Vivimos en un país con permanente riesgo sísmico que ya ha sufrido varios terremotos y ello nos obliga a repasar lo ocurrido ahora en Venezuela, donde varios edificios se desplomaron causando no solo pérdidas materiales, sino de vidas humanas. Según expertos citados por CNN en español, entre ellos Mathew Blackett, profesor de Riesgos Naturales de la Universidad de Coventry en el Reino Unido, la importancia de mantener estrictas normas de construcción es fundamental y cita el caso de San Francisco, en California, donde tras un evento sísmico se generaron nuevas y más exigentes normas de construcción que han generado gran seguridad.
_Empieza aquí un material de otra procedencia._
/-! ## Def. 8.4 (chunk p0070 l.74–76; p.156) = §1.6 (chunk p0008 l.100–102; p.17) — «smooth» -/

/-- **Hu 2025, Def. 8.4** (chunk p0070 l.74–76; PDF p.156 L004–L005), verbatim: «A scheme `X` is smooth
if it is a disjoint union of finitely many connected smooth schemes of possibly various dimensions.»
(printed identically in §1.6, chunk p0008 l.100–102; p.17 L006–L007). AS PRINTED, relative to the base
`g : X ⟶ S` that every use of the word supplies («smooth over `Spec 𝔽`», Thm 8.5; see the module
docstring, THE BASE OF «SMOOTH»): there are a finite index type `ι`, schemes `Y i`, and an
isomorphism `∐ᵢ Y i ≅ X` from their scheme-theoretic disjoint union, such that every `Y i` is
connected and smooth over `S` (Mathlib `AlgebraicGeometry.Smooth` of `Y i → ∐ Y ≅ X → S`).
Sibling in Mathlib's idiom: `HuSmooth_ours`. [claim: Hu2025, status: under-review]
STATUS: candidate statement under adjudication (D-0012/D-0089); not asserted. -/
def HuSmooth {X S : Scheme.{u}} (g : X ⟶ S) : Prop :=
  ∃ (ι : Type u) (_ : Finite ι) (Y : ι → Scheme.{u}) (e : (∐ Y) ≅ X),
    ∀ i : ι, ConnectedSpace ↥(Y i) ∧ _root_.AlgebraicGeometry.Smooth (Sigma.ι Y i ≫ e.hom ≫ g)

/-- **Hu 2025, Def. 8.4** — numbered alias of `HuSmooth` (chunk p0070 l.74–76; p.156 L004–L005).
[claim: Hu2025, status: under-review]
STATUS: candidate statement under adjudication (D-0012/D-0089); not asserted. -/
abbrev Def8_4 {X S : Scheme.{u}} (g : X ⟶ S) : Prop := HuSmooth g
/-- **The torus tube of `γ × c′` is a smooth embedding with open range.**  See the module
docstring: `F` a closed surface, `e : X ≃ₜ (F × S¹) × S¹` smooth both ways, `γ : S¹ × ℝ¹ → F` a
curve tube, `θ` the centre of the arc; the tube
`TT (w, p) = e⁻¹ ((γ (z₁, p₀), z₂), θ · exp(i arctan(p₁)/2))`, `(z₁, z₂) = out₂ w`, of the torus
`γ × c′` is a smooth embedding `(Rechart f₂ (S¹ × S¹)) × ℝ² → X` for `(𝓡 2).prod (𝓡 2) → 𝓡 4`
with open range `{x | (e x).1.1 ∈ range γ ∧ Re((e x).2 θ⁻¹) > 0 ∧ Re(((e x).2 θ⁻¹)²) > 0}`.
(Akhmedov–Park 2010, §2 and §9 eq. (9.1): the tori `a₁′ × c′`, `b₁′ × c″`, `a₂′ × c′` of
`Σ₂ × T²`.) [cite: AkhmedovPark2010, §2 and §9 eq. (9.1)] [cite: LeeSmoothManifolds2013, Prop. 5.2] -/
theorem isSmoothEmbedding_torusTube [IsManifold (𝓡 4) ∞ X]
    (hf₂ : ContMDiff ((𝓡 1).prod (𝓡 1)) 𝓘(ℝ, EuclideanSpace ℝ (Fin 2)) ∞ f₂)
    (hf₂' : ContMDiff 𝓘(ℝ, EuclideanSpace ℝ (Fin 2)) ((𝓡 1).prod (𝓡 1)) ∞ f₂.symm)
    (hγ : Manifold.IsSmoothEmbedding ((𝓡 1).prod (𝓡 1)) (𝓡 2) ∞ γ) (hγo : IsOpen (range γ))
    (e : X ≃ₜ (F × Circle) × Circle)
    (he : ContMDiff (𝓡 4) (((𝓡 2).prod (𝓡 1)).prod (𝓡 1)) ∞ e)
    (he' : ContMDiff (((𝓡 2).prod (𝓡 1)).prod (𝓡 1)) (𝓡 4) ∞ e.symm) (θ : Circle) :
    Manifold.IsSmoothEmbedding ((𝓡 2).prod (𝓡 2)) (𝓡 4) ∞
        (fun q : Rechart f₂ (Circle × Circle) × EuclideanSpace ℝ (Fin 2) =>
          e.symm ((γ ((Rechart.out f₂ (Circle × Circle) q.1).1,
              (q.2 0) • (EuclideanSpace.single 0 1 : EuclideanSpace ℝ (Fin 1))),
            (Rechart.out f₂ (Circle × Circle) q.1).2), θ * Circle.exp (Real.arctan (q.2 1) / 2))) ∧
      IsOpen (range fun q : Rechart f₂ (Circle × Circle) × EuclideanSpace ℝ (Fin 2) =>
          e.symm ((γ ((Rechart.out f₂ (Circle × Circle) q.1).1,
              (q.2 0) • (EuclideanSpace.single 0 1 : EuclideanSpace ℝ (Fin 1))),
            (Rechart.out f₂ (Circle × Circle) q.1).2), θ * Circle.exp (Real.arctan (q.2 1) / 2))) ∧
      (range fun q : Rechart f₂ (Circle × Circle) × EuclideanSpace ℝ (Fin 2) =>
          e.symm ((γ ((Rechart.out f₂ (Circle × Circle) q.1).1,
              (q.2 0) • (EuclideanSpace.single 0 1 : EuclideanSpace ℝ (Fin 1))),
            (Rechart.out f₂ (Circle × Circle) q.1).2), θ * Circle.exp (Real.arctan (q.2 1) / 2))) =
        {x | (e x).1.1 ∈ range γ ∧ 0 < ((((e x).2 * θ⁻¹ : Circle)) : ℂ).re ∧
          0 < (((((e x).2 * θ⁻¹ : Circle)) : ℂ) ^ 2).re} := by
  haveI hT : IsManifold (𝓡 2) ∞ (Rechart f₂ (Circle × Circle)) := Rechart.isManifold f₂ _ hf₂ hf₂'
  haveI : Fact (Module.finrank ℝ ℂ = 1 + 1) := finrank_real_complex_fact'
  haveI : Nonempty (Circle × EuclideanSpace ℝ (Fin 1)) := ⟨(1, 0)⟩
  have hγi : Injective γ := hγ.isEmbedding.injective
  -- notation (bare functions)
  let arc : ℝ → Circle := fun t => θ * Circle.exp (Real.arctan t / 2)
  let ℓ : Circle → ℝ := fun z =>
    (((z * θ⁻¹ : Circle) : ℂ) ^ 2).im / (((z * θ⁻¹ : Circle) : ℂ) ^ 2).re
  let e₀ : EuclideanSpace ℝ (Fin 1) := EuclideanSpace.single 0 1
  let u₀ : EuclideanSpace ℝ (Fin 2) := EuclideanSpace.single 0 1
  let u₁ : EuclideanSpace ℝ (Fin 2) := EuclideanSpace.single 1 1
  let toE : ℝ → ℝ → EuclideanSpace ℝ (Fin 2) := fun a b => a • u₀ + b • u₁
  have he₀ : ∀ u : EuclideanSpace ℝ (Fin 1), (u 0) • e₀ = u := fun u => by
    ext i
    fin_cases i
    simp [e₀]
  have he₀' : ∀ a : ℝ, (a • e₀) 0 = a := fun a => by simp [e₀]
  have htoE0 : ∀ a b, toE a b 0 = a := fun a b => by simp [toE, u₀, u₁]
  have htoE1 : ∀ a b, toE a b 1 = b := fun a b => by simp [toE, u₀, u₁]
  have htoE : ∀ v : EuclideanSpace ℝ (Fin 2), toE (v 0) (v 1) = v := fun v => by
    ext i
    fin_cases i
    · exact htoE0 _ _
    · exact htoE1 _ _
  obtain ⟨harc_inj, harc_sm, harc_open⟩ :=
    injective_contMDiff_isOpenMap_mul_circleExp_arctan_half θ
  have hℓarc : ∀ t, ℓ (arc t) = t := fun t => by
    show (((θ * Circle.exp (Real.arctan t / 2) * θ⁻¹ : Circle) : ℂ) ^ 2).im /
        (((θ * Circle.exp (Real.arctan t / 2) * θ⁻¹ : Circle) : ℂ) ^ 2).re = t
    rw [mul_inv_cancel_comm]
    exact im_sq_div_re_sq_circleExp_arctan_half t
  have harc_pos : ∀ t, 0 < (((arc t * θ⁻¹ : Circle)) : ℂ).re ∧
      0 < ((((arc t * θ⁻¹ : Circle)) : ℂ) ^ 2).re := fun t => by
    show 0 < (((θ * Circle.exp (Real.arctan t / 2) * θ⁻¹ : Circle) : ℂ)).re ∧
      0 < (((θ * Circle.exp (Real.arctan t / 2) * θ⁻¹ : Circle) : ℂ) ^ 2).re
    rw [mul_inv_cancel_comm]
    exact ⟨re_circleExp_arctan_half_pos _, re_sq_circleExp_arctan_half_pos _⟩
  have harcℓ : ∀ z : Circle, 0 < (((z * θ⁻¹ : Circle)) : ℂ).re →
      0 < ((((z * θ⁻¹ : Circle)) : ℂ) ^ 2).re → arc (ℓ z) = z := fun z h₁ h₂ => by
    have hz : Circle.exp (Real.arctan (ℓ z) / 2) = z * θ⁻¹ := circleExp_arctan_half_eq h₁ h₂
    simp only [arc]
    rw [hz, mul_inv_cancel_comm_assoc]
  -- the tube on the product manifold and in `X`, and the left inverses
  let S : Rechart f₂ (Circle × Circle) × EuclideanSpace ℝ (Fin 2) → (F × Circle) × Circle :=
    fun q => ((γ ((Rechart.out f₂ (Circle × Circle) q.1).1, (q.2 0) • e₀),
      (Rechart.out f₂ (Circle × Circle) q.1).2), arc (q.2 1))
  let TT : Rechart f₂ (Circle × Circle) × EuclideanSpace ℝ (Fin 2) → X := fun q => e.symm (S q)
  let Sinv : (F × Circle) × Circle → Rechart f₂ (Circle × Circle) × EuclideanSpace ℝ (Fin 2) :=
    fun y => (Rechart.into f₂ (Circle × Circle) ((invFun γ y.1.1).1, y.1.2),
      toE ((invFun γ y.1.1).2 0) (ℓ y.2))
  let finv : X → Rechart f₂ (Circle × Circle) × EuclideanSpace ℝ (Fin 2) := fun x => Sinv (e x)
  have hSleft : ∀ q, Sinv (S q) = q := by
    rintro ⟨w, p⟩
    show (Rechart.into f₂ (Circle × Circle)
        ((invFun γ (γ ((Rechart.out f₂ (Circle × Circle) w).1, (p 0) • e₀))).1,
          (Rechart.out f₂ (Circle × Circle) w).2),
      toE ((invFun γ (γ ((Rechart.out f₂ (Circle × Circle) w).1, (p 0) • e₀))).2 0)
        (ℓ (arc (p 1)))) = (w, p)
    rw [leftInverse_invFun hγi]
    simp only [he₀', hℓarc, htoE, Prod.mk.eta, Rechart.into_out]
  have hleft : ∀ q, finv (TT q) = q := fun q => by
    show Sinv (e (e.symm (S q))) = q
    rw [Homeomorph.apply_symm_apply]
    exact hSleft q
  have hinj : Injective TT := fun x y h => by rw [← hleft x, ← hleft y, h]
  -- smoothness of `S` and `TT`
  have hout₂ : ContMDiff (𝓡 2) ((𝓡 1).prod (𝓡 1)) ∞ (Rechart.out f₂ (Circle × Circle)) :=
    Rechart.contMDiff_out f₂ _ hf₂ hf₂'
  have hinto₂ : ContMDiff ((𝓡 1).prod (𝓡 1)) (𝓡 2) ∞ (Rechart.into f₂ (Circle × Circle)) :=
    Rechart.contMDiff_into f₂ _ hf₂ hf₂'
  have hproj2 : ∀ i : Fin 2, ContMDiff (𝓡 2) 𝓘(ℝ, ℝ) ∞ (fun v : EuclideanSpace ℝ (Fin 2) => v i) :=
    fun i => (EuclideanSpace.proj (𝕜 := ℝ) (ι := Fin 2) i).contMDiff
  have hproj1 : ContMDiff (𝓡 1) 𝓘(ℝ, ℝ) ∞ (fun u : EuclideanSpace ℝ (Fin 1) => u 0) :=
    (EuclideanSpace.proj (𝕜 := ℝ) (ι := Fin 1) 0).contMDiff
  have hz₁ : ContMDiff ((𝓡 2).prod (𝓡 2)) (𝓡 1) ∞
      fun q : Rechart f₂ (Circle × Circle) × EuclideanSpace ℝ (Fin 2) =>
        (Rechart.out f₂ (Circle × Circle) q.1).1 :=
    contMDiff_fst.comp (hout₂.comp contMDiff_fst)
  have hz₂ : ContMDiff ((𝓡 2).prod (𝓡 2)) (𝓡 1) ∞
      fun q : Rechart f₂ (Circle × Circle) × EuclideanSpace ℝ (Fin 2) =>
        (Rechart.out f₂ (Circle × Circle) q.1).2 :=
    contMDiff_snd.comp (hout₂.comp contMDiff_fst)
  have hp0 : ContMDiff ((𝓡 2).prod (𝓡 2)) (𝓡 1) ∞
      fun q : Rechart f₂ (Circle × Circle) × EuclideanSpace ℝ (Fin 2) => (q.2 0) • e₀ :=
    (((hproj2 0).comp contMDiff_snd).smul contMDiff_const)
  have hp1 : ContMDiff ((𝓡 2).prod (𝓡 2)) 𝓘(ℝ, ℝ) ∞
      fun q : Rechart f₂ (Circle × Circle) × EuclideanSpace ℝ (Fin 2) => q.2 1 :=
    (hproj2 1).comp contMDiff_snd
  have hSsm : ContMDiff ((𝓡 2).prod (𝓡 2)) (((𝓡 2).prod (𝓡 1)).prod (𝓡 1)) ∞ S :=
    ((hγ.contMDiff.comp (hz₁.prodMk hp0)).prodMk hz₂).prodMk (harc_sm.comp hp1)
  have hTTsm : ContMDiff ((𝓡 2).prod (𝓡 2)) (𝓡 4) ∞ TT := he'.comp hSsm
  -- `S` (hence `TT`) is an open map: `S = (γ × id × arc) ∘ κ` for a homeomorphism `κ`
  have hopenS : IsOpenMap S := by
    let πE₁ : EuclideanSpace ℝ (Fin 1) ≃ₜ ℝ :=
      (EuclideanSpace.equiv (Fin 1) ℝ).toHomeomorph.trans (Homeomorph.funUnique (Fin 1) ℝ)
    let πE₂ : EuclideanSpace ℝ (Fin 2) ≃ₜ ℝ × ℝ :=
      (EuclideanSpace.equiv (Fin 2) ℝ).toHomeomorph.trans (Homeomorph.piFinTwo fun _ => ℝ)
    have hπE₁ : ∀ u : EuclideanSpace ℝ (Fin 1), πE₁ u = u 0 := fun u => rfl
    have hπE₁' : ∀ a : ℝ, πE₁.symm a = a • e₀ := fun a => by
      apply πE₁.injective
      rw [Homeomorph.apply_symm_apply, hπE₁, he₀']
    have hπE₂ : ∀ v : EuclideanSpace ℝ (Fin 2), πE₂ v = (v 0, v 1) := fun v => rfl
    let ρ : (Circle × Circle) × (ℝ × ℝ) ≃ₜ ((Circle × EuclideanSpace ℝ (Fin 1)) × Circle) × ℝ :=
    { toFun := fun q => (((q.1.1, πE₁.symm q.2.1), q.1.2), q.2.2)
      invFun := fun r => ((r.1.1.1, r.1.2), (πE₁ r.1.1.2, r.2))
      left_inv := fun q => by simp
      right_inv := fun r => by simp
      continuous_toFun := by fun_prop
      continuous_invFun := by fun_prop }
    let κ : Rechart f₂ (Circle × Circle) × EuclideanSpace ℝ (Fin 2) ≃ₜ
        ((Circle × EuclideanSpace ℝ (Fin 1)) × Circle) × ℝ :=
      ((Rechart.outHomeomorph f₂ (Circle × Circle)).prodCongr πE₂).trans ρ
    have hS : S = Prod.map (Prod.map γ id) arc ∘ κ := by
      funext q
      show S q = Prod.map (Prod.map γ id) arc (ρ ((Rechart.outHomeomorph f₂ (Circle × Circle)) q.1,
        πE₂ q.2))
      rw [hπE₂, Rechart.coe_outHomeomorph]
      show S q = ((γ ((Rechart.out f₂ (Circle × Circle) q.1).1, πE₁.symm (q.2 0)),
        (Rechart.out f₂ (Circle × Circle) q.1).2), arc (q.2 1))
      rw [hπE₁']
    rw [hS]
    have hγoe : Topology.IsOpenEmbedding γ := ⟨hγ.isEmbedding, hγo⟩
    exact ((hγoe.isOpenMap.prodMap IsOpenMap.id).prodMap harc_open).comp κ.isOpenMap
  have hopen : IsOpenMap TT := e.symm.isOpenMap.comp hopenS
  -- the range of `S`
  have hrangeS : ∀ y ∈ range S, y.1.1 ∈ range γ ∧ 0 < (((y.2 * θ⁻¹ : Circle)) : ℂ).re ∧
      0 < ((((y.2 * θ⁻¹ : Circle)) : ℂ) ^ 2).re := by
    rintro _ ⟨⟨w, p⟩, rfl⟩
    exact ⟨⟨_, rfl⟩, harc_pos (p 1)⟩
  have hrangeTT : ∀ x ∈ range TT, e x ∈ range S := by
    rintro _ ⟨q, rfl⟩
    exact ⟨q, (e.apply_symm_apply (S q)).symm⟩
  -- the left inverse is smooth on the range
  have hcoe : ContMDiff (𝓡 1) 𝓘(ℝ, ℂ) ∞ (fun z : Circle => (z : ℂ)) := contMDiff_coe_sphere
  have hrot : ContMDiff (𝓡 1) (𝓡 1) ∞ (fun z : Circle => z * θ⁻¹) := contMDiff_mul_right
  have hℓ : ContMDiffOn (𝓡 1) 𝓘(ℝ, ℝ) ∞ ℓ
      {z : Circle | 0 < ((((z * θ⁻¹ : Circle) : ℂ)) ^ 2).re} := by
    refine (contDiffOn_im_sq_div_re_sq.contMDiffOn.comp (hcoe.comp hrot).contMDiffOn ?_)
    intro z hz
    exact ne_of_gt hz
  have hγinv : ContMDiffOn (𝓡 2) ((𝓡 1).prod (𝓡 1)) ∞ (invFun γ) (range γ) :=
    Literature.Geometry.Manifold.contMDiffOn_invFun_range hγ
  have hA : ContMDiffOn (((𝓡 2).prod (𝓡 1)).prod (𝓡 1)) ((𝓡 1).prod (𝓡 1)) ∞
      (fun y : (F × Circle) × Circle => invFun γ y.1.1) (range S) :=
    hγinv.comp (contMDiff_fst.comp contMDiff_fst).contMDiffOn fun y hy => (hrangeS y hy).1
  have hSinv : ContMDiffOn (((𝓡 2).prod (𝓡 1)).prod (𝓡 1)) ((𝓡 2).prod (𝓡 2)) ∞ Sinv (range S) := by
    refine ContMDiffOn.prodMk ?_ ?_
    · exact hinto₂.comp_contMDiffOn
        ((contMDiff_fst.comp_contMDiffOn hA).prodMk (contMDiff_snd.comp contMDiff_fst).contMDiffOn)
    · have h1 : ContMDiffOn (((𝓡 2).prod (𝓡 1)).prod (𝓡 1)) 𝓘(ℝ, ℝ) ∞
          (fun y : (F × Circle) × Circle => (invFun γ y.1.1).2 0) (range S) :=
        hproj1.comp_contMDiffOn (contMDiff_snd.comp_contMDiffOn hA)
      have h2 : ContMDiffOn (((𝓡 2).prod (𝓡 1)).prod (𝓡 1)) 𝓘(ℝ, ℝ) ∞
          (fun y : (F × Circle) × Circle => ℓ y.2) (range S) :=
        hℓ.comp contMDiff_snd.contMDiffOn fun y hy => (hrangeS y hy).2.2
      exact (h1.smul contMDiffOn_const).add (h2.smul contMDiffOn_const)
  have hfinv : ContMDiffOn (𝓡 4) ((𝓡 2).prod (𝓡 2)) ∞ finv (range TT) :=
    hSinv.comp he.contMDiffOn fun x hx => hrangeTT x hx
  -- conclusion
  let L : (EuclideanSpace ℝ (Fin 2) × EuclideanSpace ℝ (Fin 2)) ≃L[ℝ] EuclideanSpace ℝ (Fin 4) :=
    ContinuousLinearEquiv.ofFinrankEq (by simp)
  obtain ⟨hemb, hopenRange⟩ :=
    Literature.Geometry.Manifold.isSmoothEmbedding_of_leftInverse_of_isOpenMap
      (IY := (𝓡 2).prod (𝓡 2)) (I := 𝓡 4) hTTsm hinj hopen hfinv hleft L
  refine ⟨hemb, hopenRange, ?_⟩
  -- the range of `TT`
  ext x
  constructor
  · intro hx
    exact hrangeS (e x) (hrangeTT x hx)
  · rintro ⟨⟨q₀, hq₀⟩, h₁, h₂⟩
    refine ⟨finv x, ?_⟩
    show e.symm (S (Sinv (e x))) = x
    rw [Homeomorph.symm_apply_eq]
    -- `S (Sinv y) = y` on the described set
    have hγy : γ (invFun γ (e x).1.1) = (e x).1.1 := invFun_eq ⟨q₀, hq₀⟩
    show ((γ ((Rechart.out f₂ (Circle × Circle)
        (Rechart.into f₂ (Circle × Circle) ((invFun γ (e x).1.1).1, (e x).1.2))).1,
          (toE ((invFun γ (e x).1.1).2 0) (ℓ (e x).2) 0) • e₀),
        (Rechart.out f₂ (Circle × Circle)
          (Rechart.into f₂ (Circle × Circle) ((invFun γ (e x).1.1).1, (e x).1.2))).2),
      arc (toE ((invFun γ (e x).1.1).2 0) (ℓ (e x).2) 1)) = e x
    rw [Rechart.out_into, htoE0, htoE1, he₀, harcℓ (e x).2 h₁ h₂, Prod.mk.eta, hγy]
En el tema de Venezuela se señala, además, que el país es uno de los más destacados entre los índices mundiales de corrupción y los expertos no descartan que ese factor haya influido en los descuidos causantes de estos eventos. En el caso de nuestro país tenemos años de un crecimiento constante y masivo de la construcción de edificios, no solo en el municipio de Guatemala sino en muchos lugares de la nación y la lección del terremoto de Venezuela nos debe obligar a asegurar que nuestro modelo de construcción se aplique de manera adecuada para asegurar que ningún tipo de error pueda terminar costando muchas vidas.
Qué decir de las construcciones en laderas y lugares peligrosos que se dan a lo largo y ancho del país, pero viendo la realidad de lo que pasa en otras latitudes del mundo, es vital hacer el mejor esfuerzo para lograr preservar vidas humanas. Venezuela ya llegó a más de 500 fallecidos y la cifra, lastimosamente, seguirá subiendo.
Tanto los estudios de las normas de construcción, como los que deben existir sobre la condición del subsuelo, especialmente en lugares donde el manto freático ha tenido impacto por la operación de numerosos pozos para extraer agua, son absolutamente necesarios para ir confirmando ese nivel de confianza en las grandes edificaciones que se multiplican día a día. Tanto la ingeniería estructural, como el estudio geológico son condiciones esenciales para garantizar la vida y por lo tanto en todo el país se tiene que evaluar con seriedad y profesionalismo lo que hay, lo que se ha construido y si hace falta mejorar en algo las condiciones actuales.
No pretendemos ser alarmistas ni causar preocupaciones infundadas, pero lo que pasó en Venezuela nos debe ayudar para adoptar medidas que eviten que ese nivel de desastre pueda repetirse en algunos sitios del territorio nacional. No podemos pasar por alto el tema de la preocupación que causa a los expertos el clima de corrupción que se ha sufrido en Venezuela durante muchos años y que podría facilitar construcciones que no cumplen requisitos.
Es mil veces preferible prevenir que lamentar y con esa mentalidad tenemos que encarar la realidad sísmica de nuestro país en donde se han sufrido varios terremotos, dos de ellos en el siglo pasado que hicieron estragos y cobraron muchas vidas.
Nuestros pensamientos, pesar y oraciones con el pueblo venezolano en estos duros y tristes momentos.